Additionally, our system taught a single algebra topic, arithmetic sequences, with a conversation intended to last approximately 30 min (Studies 2 and 3) and could be less than 10 min (Study 1). Furthermore, because Khan Academy is an independent platform, we were unable to deeply investigate video-watching and tutorial-completing behavior of participants in Studies 1 and 2. Further investigation is necessary to understand exactly which of our insights might generalize to other learning scenarios, including longer interaction periods, different topics in mathematics, and different learning formats such as games (Lee et al., 2014).

6.2 Conclusion

In this work, we developed and studied the effect of an interactive math tutoring system: MathBot. Although the content of MathBot closely matched that of the Khan Academy materials, we found evidence of heterogeneous learning preferences. MathBot produced learning gains that were somewhat higher than those of Khan Academy, though the gap was not statistically significant. Finally, we found that a contextual bandit was able to efficiently learn a personalized pedagogical policy for showing extra practice problems and skipping explanations to appropriately alter the pace of the MathBot conversation, outperforming a randomized experiment.

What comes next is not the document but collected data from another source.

/-- **N17 ⇐ the β sub-cell's LIMIT FORM ∧ β¹-rate.**  With the packaged one-loop limit form `Lf : Beta.Assembly.LimitForm D.βfun` of the β sub-cell
(binders B3∕B4's currency: split `Lf.S`, (AF-0r) `Lf.conv` at rate `Lf.θ`, constant `Lf.c₀`) and the remainder's rate for THAT split at THAT rate,
`NE4OnData D (2·Lf.c₀ + c₁) Lf.θ γ`. [folklore] -/
theorem N17_of_limitForm (D : FiniteEpsData F G) (Lf : Beta.Assembly.LimitForm D.βfun) {c₁ γ : ℝ}
    (hrem : RemainderShiftRate Lf.S c₁ Lf.θ γ) : NE4OnData D (2 * Lf.c₀ + c₁) Lf.θ γ :=
  N17_of_split D Lf.S Lf.θ_nonneg Lf.θ_lt_one.le Lf.c₀_nonneg Lf.conv hrem

/-- **N17 ⇐ THE LINEAR THEORY's KERNEL RATE ∧ β¹-rate — YM-PLAN's in-edge «n15 (NE2)» in the only currency the tree has (kernel, by name).**
If the datum's one-loop coefficients are the second moments (1.22) of infinite-volume one-loop kernels `Π⁰_{k+1}` through a one-loop dictionary
`Dict : Beta.OneLoopDictionary d c S`, and those kernels obey `Beta.LimitRate.KernelInputs` — k-uniform exponential decay (5.10) p. 293 and
CONVERGENCE WITH A GEOMETRIC RATE to a limit kernel (the η-rate of the LINEAR theory: propagators of the free block-spin theory, row NE2 = node N15's
subject; NOT PRINTED as a rate) —, then (AF-0r) holds with `β⁰_∞ = K.binf`, `c₀ = K.c₀`, `θ = K.θ` (`Beta.LimitRate.limitSplit_of_kernelInputs`), and
with the remainder's rate at `K.θ`: `NE4OnData D (2·K.c₀ + c₁) K.θ γ`. [cite: Balaban1987RG1, (1.22) p.264 and (5.10) p.293] -/
theorem N17_of_kernelInputs (D : FiniteEpsData F G) {d c : ℕ} (S : B12Beta.OneLoopSplit D.βfun)
    (Dict : Beta.OneLoopDictionary d c S) (K : Beta.LimitRate.KernelInputs d Dict.limKernel) {c₁ γ : ℝ}
    (hrem : RemainderShiftRate S c₁ K.θ γ) : NE4OnData D (2 * K.c₀ + c₁) K.θ γ :=
  N17_of_split D S K.θ_nonneg K.θ_lt_one.le K.c₀_nonneg (Beta.LimitRate.limitSplit_of_kernelInputs Dict K) hrem
import Mathlib

/-!
# Ball values of the augmented generic matrix `[1 | Z]`

For the generic `n × m'` matrix `Z = (X (i, j))` over `MvPolynomial (Fin n × Fin m') ℂ` and the augmented
matrix `[1 | Z] := (Matrix.fromCols 1 Z).submatrix id finSumFinEquiv.symm` (columns indexed by
`Fin (n + m')`: identity columns `Fin.castAdd m' a`, `Z`-columns `Fin.natAdd n j`):

* the maximal minor on the identity tuple `Fin.castAdd m'` is `det 1 = 1`;
* the maximal minor on the tuple `Function.update (Fin.castAdd m') i (Fin.natAdd n j)` (identity column `i`
  traded for `Z`-column `j`) is `det ((1 : Matrix).updateCol i (Z · j)) = Z i j = X (i, j)` exactly
  (Cramer's rule on the identity matrix, `Matrix.cramer_one`).

[folklore]
-/

set_option linter.dupNamespace false

namespace Summit.MatrixMultiplication.MatrixMultiplication.Theorems.CondensationSound

/-- Restricting the columns of `[A₁ | A₂]` (reindexed along `finSumFinEquiv`) to the left tuple
`Fin.castAdd n₂` recovers the left block `A₁`. [folklore] -/
theorem fromCols_submatrix_finSumFinEquiv_symm_castAdd {m : Type*} {n₁ n₂ : ℕ} {R : Type*}
    (A₁ : Matrix m (Fin n₁) R) (A₂ : Matrix m (Fin n₂) R) :
    ((Matrix.fromCols A₁ A₂).submatrix id ⇑finSumFinEquiv.symm).submatrix id (Fin.castAdd n₂) = A₁ := by
  ext a b
  simp [Matrix.submatrix_apply]

/-- Trading the left column `i` of the tuple `Fin.castAdd n₂` for the right-block column `Fin.natAdd n₁ j`
turns the corresponding column restriction of `[A₁ | A₂]` into `A₁` with column `i` replaced by column `j`
of `A₂`. [folklore] -/
theorem fromCols_submatrix_finSumFinEquiv_symm_update_castAdd {m : Type*} {n₁ n₂ : ℕ} {R : Type*}
    (A₁ : Matrix m (Fin n₁) R) (A₂ : Matrix m (Fin n₂) R) (i : Fin n₁) (j : Fin n₂) :
    ((Matrix.fromCols A₁ A₂).submatrix id ⇑finSumFinEquiv.symm).submatrix id
        (Function.update (Fin.castAdd n₂) i (Fin.natAdd n₁ j)) = A₁.updateCol i fun r => A₂ r j := by
  ext r b
  by_cases hb : b = i
  · subst hb
    simp [Matrix.submatrix_apply]
  · simp [Matrix.submatrix_apply, Function.update_of_ne hb, Matrix.updateCol_ne hb]

-- adapted from Literature/LinearAlgebra/QuadraticForm/DefiniteUnimodularPolynomialLattice.lean
-- (`det_updateCol_one`)
/-- Cramer's rule on the identity matrix: replacing column `i` of `1` by the vector `z` gives a matrix of
determinant `z i`. [folklore] -/
theorem det_one_updateCol_ballValues {n : Type*} [DecidableEq n] [Fintype n] {R : Type*} [CommRing R]
    (i : n) (z : n → R) : ((1 : Matrix n n R).updateCol i z).det = z i := by
  rw [← Matrix.cramer_apply, Matrix.cramer_one]
  rfl

/-- **Ball values of `[1 | Z]`**: on the identity tuple `Fin.castAdd m'` the maximal minor of the augmented
generic matrix is `det 1 = 1`, and on the tuple `Fin.castAdd m' [i ↦ Fin.natAdd n j]` it is
`det ((1 : Matrix).updateCol i (Z · j)) = Z i j = X (i, j)` exactly. [folklore] -/
theorem stub_ballValues :
    ∀ (n m' : ℕ),
      (((Matrix.fromCols (1 : Matrix (Fin n) (Fin n) (MvPolynomial (Fin n × Fin m') ℂ))
          (Matrix.of fun i j => MvPolynomial.X (i, j))).submatrix id ⇑finSumFinEquiv.symm).submatrix
            id (Fin.castAdd m')).det = 1 ∧
      ∀ (i : Fin n) (j : Fin m'),
        (((Matrix.fromCols (1 : Matrix (Fin n) (Fin n) (MvPolynomial (Fin n × Fin m') ℂ))
          (Matrix.of fun i j => MvPolynomial.X (i, j))).submatrix id ⇑finSumFinEquiv.symm).submatrix
            id (Function.update (Fin.castAdd m') i (Fin.natAdd n j))).det = MvPolynomial.X (i, j) := by
  intro n m'
  refine ⟨?_, fun i j => ?_⟩
  · rw [fromCols_submatrix_finSumFinEquiv_symm_castAdd, Matrix.det_one]
  · rw [fromCols_submatrix_finSumFinEquiv_symm_update_castAdd, det_one_updateCol_ballValues,
      Matrix.of_apply]

end Summit.MatrixMultiplication.MatrixMultiplication.Theorems.CondensationSound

We note several directions for further work. We found that the bandit was able to learn as effective a policy as the randomized A/B experiment while requiring less time: however, we did not study what might happen in a setting where the time of the lesson was fixed and the bandit instead had to optimize learning gains given the fixed time allotted for the lesson. Additionally, given the challenge of fully exploring a substantial number of actions and a sizable context space with only a limited number of interactions with real users, the contextual bandit used in Study 3 had access to only four actions with one contextual variable. If a future iteration of MathBot were released to a larger audience, the bandit could explore additional actions, such as entirely skipping topics or providing more than one additional practice question, and could leverage additional contextual variables, such as users’ stated preferences for learning via conceptual explanations versus example problems, or individual pre-quiz answers. Furthermore, the choice of learning media itself could be personalized with either a contextual bandit or another technique from the reinforcement learning literature: one could certainly imagine specific students or concepts being better suited for conversation than video or vice-versa.

Several users in Study 1 noted the benefit of interacting with multiple learning modules, and past work has demonstrated that prompting users with relevant questions periodically during a video may improve learning outcomes (Shin et al., 2018). Accordingly, one could explore integrating brief conversations with MathBot into educational videos or, conversely, video elements could be used in the MathBot conversation. Though MathBot interactively guides learners through explanations and relevant questions, it does not provide a platform for extensive rote practice after finishing the conversation. An adaptive question sequencing model such as DASH [29] could be used to guide students through an optimized sequence of practice problems by accounting for student performance during the MathBot conversation. We hope that future work will investigate the potential of intelligent tutoring systems that incorporate multiple modes of teaching and learn to personalize themselves to individual student needs.